If pastors are derisively dismissing congregants who plant trees as tree huggers, then the answer would appear to be "Not great." Hopefully Sleeth's book gets into the right hands then, and can change some minds. Christians wield an incredible amount of social and political power in the world in general and America and particular, and it's hard to think of many things that could effect greater and more rapid good for the world if that power were to be applied for planting and protecting trees.

Gary Gardner notes the political power of Christian communities, much of it unused when it comes to the environmental crisis, in his example-filled, blueprint-like The Earth Cries Out (Orbis; 2021). 

"People of faith bring a set of infrastructural, social, financial, political, and, of course, moral and spiritual, tools to the sustainability challenges of our time," he writes, before listing the many virtues of faith communities, from meeting regularly and being highly motivated to bearing moral authority to controlling "meaningful amounts of investment capital" .and managing land and buildings "that are potential sustainability showcases." 

"Few institutions at the global level have such a broad and powerful tool set," he writes, "Of course, these asserts are seldom utilized to their fullest potential; people of faith are arguably punching well below their weight on the critical issues of our day." 

To extend the metaphor, The Earth Cries Out offers coaching on how throw better, more effective punches. 

Gardner begins his discussion with "signs of the times," a phrase that was "Jesus' terms for societal markings of moral importance." These involve the facts that, if you're reading this blog,  you're likely already well aware of, like the rapidly warming planet caused by runaway carbon dioxide emissions and the sixth extinction ("This unraveling of the fabric of life is nothing less than the decimation of billons of years of God's creative work," as Gardner memorably refers to it). 

So what can faith communities do about the state of the earth, which is in its threatened state in large part because, as Gardner puts it, humanity has corrupted the dominion we were given over God's creation into our domination of it...? 

The chapters that follow discuss various sustainability challenges—energy, land, food—as well as work being done by some faith groups to address them, and often times quite specific examples of efforts, efforts that an engaged and committed church or faith community can replicate.

Many of these actions may be familiar to many readers, including smart divestment (particularly of fossil fuel industry) and reinvestment, solar panel installation, creating community gardens and green spaces (the latter of which can serve dual, environmental as well as spiritual functions), patronizing particularly sustainable and just business models, and so on. 

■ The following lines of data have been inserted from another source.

/-! ### Calculus on the parameter line `ℝ¹` -/

/-- **The marker shear.** For a smooth `A : ℝ¹ → ℝ` with `A 0 > 0` and a smooth `σ : ℝ → ℝ` with
`σ 0 = 0`, `σ'(0) = s > 0`, there is a real constant `μ` such that the marker
`m c := (1 + σ (μ c₀))² A c` has non-vanishing derivative at `0` in every direction `v ≠ 0` of `ℝ¹`
and is injective on a parameter ball `‖c‖ < δ`. Indeed along the basis vector,
`∂ m(0) = 2 s μ A 0 + ∂ A(0)`, and `μ := 1 − ∂A(0) / (2 s A 0)` makes it `2 s A 0 > 0`; the
derivative stays positive near `0` (it is continuous), so `m` is strictly monotone there (mean value
theorem). -/
private theorem marker_shear {σ : ℝ → ℝ} (hσ : ContDiff ℝ ∞ σ) {s : ℝ} (hσ' : HasDerivAt σ s 0)
    (hs : 0 < s) (hσ0 : σ 0 = 0) {A : EuclideanSpace ℝ (Fin 1) → ℝ} (hA : ContDiff ℝ ∞ A)
    (hA0 : 0 < A 0) :
    ∃ μ : ℝ,
      (∀ v : EuclideanSpace ℝ (Fin 1), v ≠ 0 →
        fderiv ℝ (fun c : EuclideanSpace ℝ (Fin 1) ↦ (1 + σ (μ * c 0)) ^ 2 * A c) 0 v ≠ 0) ∧
      ∃ δ : ℝ, 0 < δ ∧ ∀ c c' : EuclideanSpace ℝ (Fin 1), ‖c‖ < δ → ‖c'‖ < δ →
        (1 + σ (μ * c 0)) ^ 2 * A c = (1 + σ (μ * c' 0)) ^ 2 * A c' → c = c' := by
  -- the basis vector of `ℝ¹` and the coordinate `c ↦ c 0`
  set e₀ : EuclideanSpace ℝ (Fin 1) := EuclideanSpace.single (0 : Fin 1) (1 : ℝ) with he₀
  have he₀t : ∀ t : ℝ, (t • e₀) 0 = t := fun t ↦ by
    simp [he₀]
  have hce₀ : ∀ c : EuclideanSpace ℝ (Fin 1), (c 0) • e₀ = c := fun c ↦ by
    ext i
    fin_cases i
    exact he₀t (c 0)
  have hne₀ : ‖e₀‖ = 1 := by
    rw [he₀, PiLp.norm_single, norm_one]
  have hnorm : ∀ c : EuclideanSpace ℝ (Fin 1), ‖c‖ = |c 0| := fun c ↦ by
    have h := congrArg norm (hce₀ c)
    rw [norm_smul, hne₀, mul_one, Real.norm_eq_abs] at h
    exact h.symm
  -- the marker read along the basis vector: `m₁ t = (1 + σ (μ t))² A₁ t`, `A₁ t = A (t e₀)`
  set A₁ : ℝ → ℝ := fun t ↦ A (t • e₀) with hA₁
  have hA₁s : ContDiff ℝ ∞ A₁ := hA.comp (contDiff_id.smul contDiff_const)
  have hA₁0 : A₁ 0 = A 0 := by
    simp [hA₁]
  set a' : ℝ := deriv A₁ 0 with ha'
  set κ : ℝ := 2 * s * A 0 with hκ
  have hκ0 : 0 < κ := by positivity
  -- THE CHOICE of the shear rate
  set μ : ℝ := 1 - a' / κ with hμ
  have hμκ : κ * μ + a' = κ := by
    rw [hμ]
    field_simp
    ring
  set m₁ : ℝ → ℝ := fun t ↦ (1 + σ (μ * t)) ^ 2 * A₁ t with hm₁
  have hm_eq : (fun c : EuclideanSpace ℝ (Fin 1) ↦ (1 + σ (μ * c 0)) ^ 2 * A c) =
      fun c ↦ m₁ (c 0) := by
    funext c
    show (1 + σ (μ * c 0)) ^ 2 * A c = (1 + σ (μ * c 0)) ^ 2 * A ((c 0) • e₀)
    rw [hce₀ c]
  have hm₁s : ContDiff ℝ ∞ m₁ :=
    ((contDiff_const.add (hσ.comp (contDiff_const.mul contDiff_id))).pow 2).mul hA₁s
  -- the derivative of `m₁` at `0` is `κ μ + a' = κ > 0`
  have h1 : HasDerivAt (fun t : ℝ ↦ μ * t) μ 0 := by
    simpa using (hasDerivAt_id (0 : ℝ)).const_mul μ
  have h2 : HasDerivAt σ s (μ * 0) := by rwa [mul_zero]
  have hσμ : HasDerivAt (fun t : ℝ ↦ σ (μ * t)) (s * μ) 0 := h2.comp 0 h1
  have hA₁d : HasDerivAt A₁ a' 0 := (hA₁s.differentiable (by simp) 0).hasDerivAt
  have hm₁d : HasDerivAt m₁
      ((2 : ℕ) * (1 + σ (μ * 0)) ^ (2 - 1) * (s * μ) * A₁ 0 + (1 + σ (μ * 0)) ^ 2 * a') 0 :=
    ((hσμ.const_add 1).pow 2).mul hA₁d
  have hderiv0 : deriv m₁ 0 = κ := by
    rw [hm₁d.deriv, mul_zero, hσ0, hA₁0]
    have h3 :
        ((2 : ℕ) : ℝ) * (1 + 0) ^ (2 - 1) * (s * μ) * A 0 + (1 + 0) ^ 2 * a' = κ * μ + a' := by
      rw [hκ]
      norm_num
      ring
    rw [h3, hμκ]
  -- the derivative stays positive on a ball, on which `m₁` is strictly monotone
  have hC1 : ContDiff ℝ 1 m₁ := hm₁s.of_le (by exact_mod_cast le_top)
  have hcont : Continuous (deriv m₁) := hC1.continuous_deriv le_rfl
  have hev : ∀ᶠ t in 𝓝 (0 : ℝ), 0 < deriv m₁ t := by
    have h := hcont.tendsto 0
    rw [hderiv0] at h
    exact Filter.Tendsto.eventually_const_lt hκ0 h
  obtain ⟨δ, hδ, hδ'⟩ := Metric.eventually_nhds_iff_ball.1 hev
  have hmono : StrictMonoOn m₁ (Metric.ball (0 : ℝ) δ) :=
    strictMonoOn_of_deriv_pos (convex_ball (0 : ℝ) δ) hm₁s.continuous.continuousOn
      (fun t ht ↦ hδ' t (interior_subset ht))
  refine ⟨μ, fun v hv ↦ ?_, δ, hδ, fun c c' hc hc' h ↦ ?_⟩
  · -- immersion: `fderiv m 0 v = κ v₀ ≠ 0`
    have hv0 : v 0 ≠ 0 := by
      intro h
      apply hv
      ext i
      fin_cases i
      simpa using h
    have hproj : HasFDerivAt (𝕜 := ℝ) (fun c : EuclideanSpace ℝ (Fin 1) ↦ c 0)
        (PiLp.proj (𝕜 := ℝ) 2 (fun _ : Fin 1 ↦ ℝ) 0) 0 :=
      PiLp.hasFDerivAt_apply 2 (0 : EuclideanSpace ℝ (Fin 1)) 0
    have hm₁d' : HasDerivAt m₁ κ ((fun c : EuclideanSpace ℝ (Fin 1) ↦ c 0) 0) := by
      show HasDerivAt m₁ κ 0
      rw [← hderiv0]
      exact (hm₁s.differentiable (by simp) 0).hasDerivAt
    have hcomp : HasFDerivAt (fun c : EuclideanSpace ℝ (Fin 1) ↦ m₁ (c 0))
        (κ • PiLp.proj (𝕜 := ℝ) 2 (fun _ : Fin 1 ↦ ℝ) 0) 0 := by
      have hcomp0 := hm₁d'.comp_hasFDerivAt (0 : EuclideanSpace ℝ (Fin 1)) hproj
      exact hcomp0
    rw [hm_eq, hcomp.fderiv, FunLike.coe_smul, Pi.smul_apply, PiLp.proj_apply, smul_eq_mul]
    exact mul_ne_zero hκ0.ne' hv0
  · -- injectivity on the ball `‖c‖ < δ`
    have h' : m₁ (c 0) = m₁ (c' 0) := by
      have hc1 := congrFun hm_eq c
      have hc2 := congrFun hm_eq c'
      simp only at hc1 hc2
      rw [← hc1, ← hc2]
      exact h
    have hb : c 0 ∈ Metric.ball (0 : ℝ) δ :=
      mem_ball_zero_iff.2 (by rw [Real.norm_eq_abs, ← hnorm]; exact hc)
    have hb' : c' 0 ∈ Metric.ball (0 : ℝ) δ :=
      mem_ball_zero_iff.2 (by rw [Real.norm_eq_abs, ← hnorm]; exact hc')
    have key : c 0 = c' 0 := hmono.injOn hb hb' h'
    rw [← hce₀ c, ← hce₀ c', key]

/-! ### Geometry: smooth coefficients, the sheared family, the inverse diffeomorphism -/

section Geometry

variable {X : Type} [TopologicalSpace X] [ChartedSpace E3 X] [IsManifold (𝓡 3) ∞ X]

/-- **A scalar component of a jointly smooth family of data is smooth in the parameter**:
`c ↦ h_{G c}(x₀)(v₀, w₀)` is `C^∞` (read the family in the trivialisation of `TX` at `x₀`,
`contMDiffAt_bilin_iff`). -/
private theorem contDiff_h_inner_family {m : ℕ}
    {G : EuclideanSpace ℝ (Fin m) → InitialDataSet (𝓡 3) X}
    (hG : InitialDataSet.IsSmoothDataFamily m G) (x₀ : X) (v₀ w₀ : TangentSpace (𝓡 3) x₀) :
    ContDiff ℝ ∞ (fun c : EuclideanSpace ℝ (Fin m) ↦ (G c).h.inner x₀ v₀ w₀) := by
  -- adapted from `Theorems/RobustClausewiseGenericityGaugeEnrichment.lean` (the block `hF`)
  set T := trivializationAt E3 (TangentSpace (𝓡 3) : X → Type _) x₀ with hT
  have h1 : ContMDiff 𝓘(ℝ, EuclideanSpace ℝ (Fin m)) ((𝓡 3).prod 𝓘(ℝ, E3 →L[ℝ] E3 →L[ℝ] ℝ)) ∞
      (fun c : EuclideanSpace ℝ (Fin m) ↦ TotalSpace.mk' (E3 →L[ℝ] E3 →L[ℝ] ℝ)
        (E := fun x : X ↦ TangentSpace (𝓡 3) x →L[ℝ] TangentSpace (𝓡 3) x →L[ℝ] ℝ) x₀
        ((G c).h.inner x₀)) :=
    hG.1.comp (contMDiff_id.prodMk contMDiff_const)
  have h2 : ContMDiff 𝓘(ℝ, EuclideanSpace ℝ (Fin m)) 𝓘(ℝ, E3 →L[ℝ] E3 →L[ℝ] ℝ) ∞
      (fun c : EuclideanSpace ℝ (Fin m) ↦ (ContinuousLinearMap.precomp ℝ (T.symmL ℝ x₀)).comp
        (((G c).h.inner x₀).comp (T.symmL ℝ x₀))) := fun c ↦
    ((contMDiffAt_bilin_iff (IX := 𝓘(ℝ, EuclideanSpace ℝ (Fin m))) (IB := 𝓡 3)
      (V := (TangentSpace (𝓡 3) : X → Type _)) (b := fun _ : EuclideanSpace ℝ (Fin m) ↦ x₀)
      (s := fun c : EuclideanSpace ℝ (Fin m) ↦ (G c).h.inner x₀) (x₀ := c)).1 (h1 c)).2
  have h3 : ContDiff ℝ ∞ (fun c : EuclideanSpace ℝ (Fin m) ↦
      (ContinuousLinearMap.precomp ℝ (T.symmL ℝ x₀)).comp
        (((G c).h.inner x₀).comp (T.symmL ℝ x₀))) :=
    contMDiff_iff_contDiff.1 h2
  have hx₀T : x₀ ∈ T.baseSet := FiberBundle.mem_baseSet_trivializationAt' x₀
  have hsv : T.symmL ℝ x₀ (T.continuousLinearMapAt ℝ x₀ v₀) = v₀ :=
    T.symmL_continuousLinearMapAt hx₀T v₀
  have hsw : T.symmL ℝ x₀ (T.continuousLinearMapAt ℝ x₀ w₀) = w₀ :=
    T.symmL_continuousLinearMapAt hx₀T w₀
  have h4 : (fun c : EuclideanSpace ℝ (Fin m) ↦ (G c).h.inner x₀ v₀ w₀) =
      fun c ↦ ((ContinuousLinearMap.precomp ℝ (T.symmL ℝ x₀)).comp
        (((G c).h.inner x₀).comp (T.symmL ℝ x₀))) (T.continuousLinearMapAt ℝ x₀ v₀)
          (T.continuousLinearMapAt ℝ x₀ w₀) := by
    funext c
    simp only [ContinuousLinearMap.coe_comp, Function.comp_apply,
      ContinuousLinearMap.precomp_apply, hsv, hsw]
  rw [h4]
  exact (h3.clm_apply contDiff_const).clm_apply contDiff_const

omit [IsManifold (𝓡 3) ∞ X] in
/-- **The differentials of the inverse of a both-ways-smooth homeomorphism are injective**: from
`Φ ∘ Φ⁻¹ = id`, `dΦ ∘ dΦ⁻¹ = id` (chain rule and uniqueness of the derivative). -/
private theorem injective_mfderiv_symm_of_contMDiff_homeomorph (Φ : X ≃ₜ X)
    (hΦ : ContMDiff (𝓡 3) (𝓡 3) (∞ + 1) Φ) (hΨ : ContMDiff (𝓡 3) (𝓡 3) (∞ + 1) Φ.symm) (u : X) :
    Injective (mfderiv (𝓡 3) (𝓡 3) Φ.symm u) := by
  -- adapted from `Theorems/PhaseMixingCaptureCaptureSufficesC2StubSelfWitnesses.lean`
  have hd1 : MDifferentiableAt (𝓡 3) (𝓡 3) Φ (Φ.symm u) :=
    (hΦ.of_le le_self_add).mdifferentiableAt (by simp)
  have hd2 : MDifferentiableAt (𝓡 3) (𝓡 3) Φ.symm u :=
    (hΨ.of_le le_self_add).mdifferentiableAt (by simp)
  have hcomp : HasMFDerivAt (𝓡 3) (𝓡 3) (⇑Φ ∘ ⇑Φ.symm) u
      ((mfderiv (𝓡 3) (𝓡 3) Φ (Φ.symm u)).comp (mfderiv (𝓡 3) (𝓡 3) Φ.symm u)) :=
    hd1.hasMFDerivAt.comp u hd2.hasMFDerivAt
  have hid : HasMFDerivAt (𝓡 3) (𝓡 3) (⇑Φ ∘ ⇑Φ.symm) u
      (ContinuousLinearMap.id ℝ (TangentSpace (𝓡 3) u)) := by
    have h := hasMFDerivAt_id (I := 𝓡 3) u
    exact h.congr_of_eventuallyEq (Eventually.of_forall fun x ↦ Φ.apply_symm_apply x)
  have heq : (mfderiv (𝓡 3) (𝓡 3) Φ (Φ.symm u)).comp (mfderiv (𝓡 3) (𝓡 3) Φ.symm u) =
      ContinuousLinearMap.id ℝ (TangentSpace (𝓡 3) u) :=
    hcomp.mfderiv.symm.trans hid.mfderiv
  intro v w hvw
  have h := congrArg (mfderiv (𝓡 3) (𝓡 3) Φ (Φ.symm u)) hvw
  rw [← ContinuousLinearMap.comp_apply, ← ContinuousLinearMap.comp_apply, heq] at h
  exact h

variable [T2Space X] {e : AFEnd X} {z₀ : E3} {r : ℝ} (B : BreathingData e z₀ r)

/-- **The sheared family is jointly smooth**: for a jointly smooth `G : ℝ¹ → data`, a smooth
`φ : ℝ¹ → ℝ¹` and a real `μ`, the family `c ↦ (breathe (σ (μ (φ c)₀)))^* (G (φ c))` is jointly
smooth (`AFEnd.contMDiff_breatheFamily_family_h/k` with `pr := φ`, `τ c := μ (φ c)₀`). -/
private theorem isSmoothDataFamily_shear
    {G : EuclideanSpace ℝ (Fin 1) → InitialDataSet (𝓡 3) X}
    (hG : InitialDataSet.IsSmoothDataFamily 1 G)
    {φ : EuclideanSpace ℝ (Fin 1) → EuclideanSpace ℝ (Fin 1)} (hφ : ContDiff ℝ ∞ φ) (μ : ℝ) :
    InitialDataSet.IsSmoothDataFamily 1
      (fun c : EuclideanSpace ℝ (Fin 1) ↦ breatheFamily B (G (φ c)) (μ * φ c 0)) := by
  have hτ : ContDiff ℝ ∞ (fun c : EuclideanSpace ℝ (Fin 1) ↦ μ * φ c 0) :=
    contDiff_const.mul
      ((contDiff_piLp_apply (𝕜 := ℝ) (n := ∞) (p := 2) (E := fun _ : Fin 1 => ℝ) (i := 0)).comp hφ)
  exact ⟨contMDiff_breatheFamily_family_h B (pr := φ)
      (τ := fun c : EuclideanSpace ℝ (Fin 1) ↦ μ * φ c 0) (G := G) hφ hτ hG.1,
    contMDiff_breatheFamily_family_k B (pr := φ)
      (τ := fun c : EuclideanSpace ℝ (Fin 1) ↦ μ * φ c 0) (G := G) hφ hτ hG.2⟩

These may be practices that individuals are already committed to in their personal lives, but Gardner discusses them on the scaled-up level of a parish, congregation or other faith community, where the impact is several orders of magnitude greater than that  personal level. 

Though grounded in the author's Catholic faith, the book is filled with examples that aren't limited to a single denomination, or even a single religion, but strives to be inclusive of people of faith in general. Given the enormity of the crises facing us at this point in history, faith is probably going to be a pretty important component in what is needed to fix the megaproblems before us, regardless of the intricacies of how one worships (or if one worships at all). 

If one does so, though, then The Earth Cries Out offers plenty of strategies to bring to one's fellow faithful.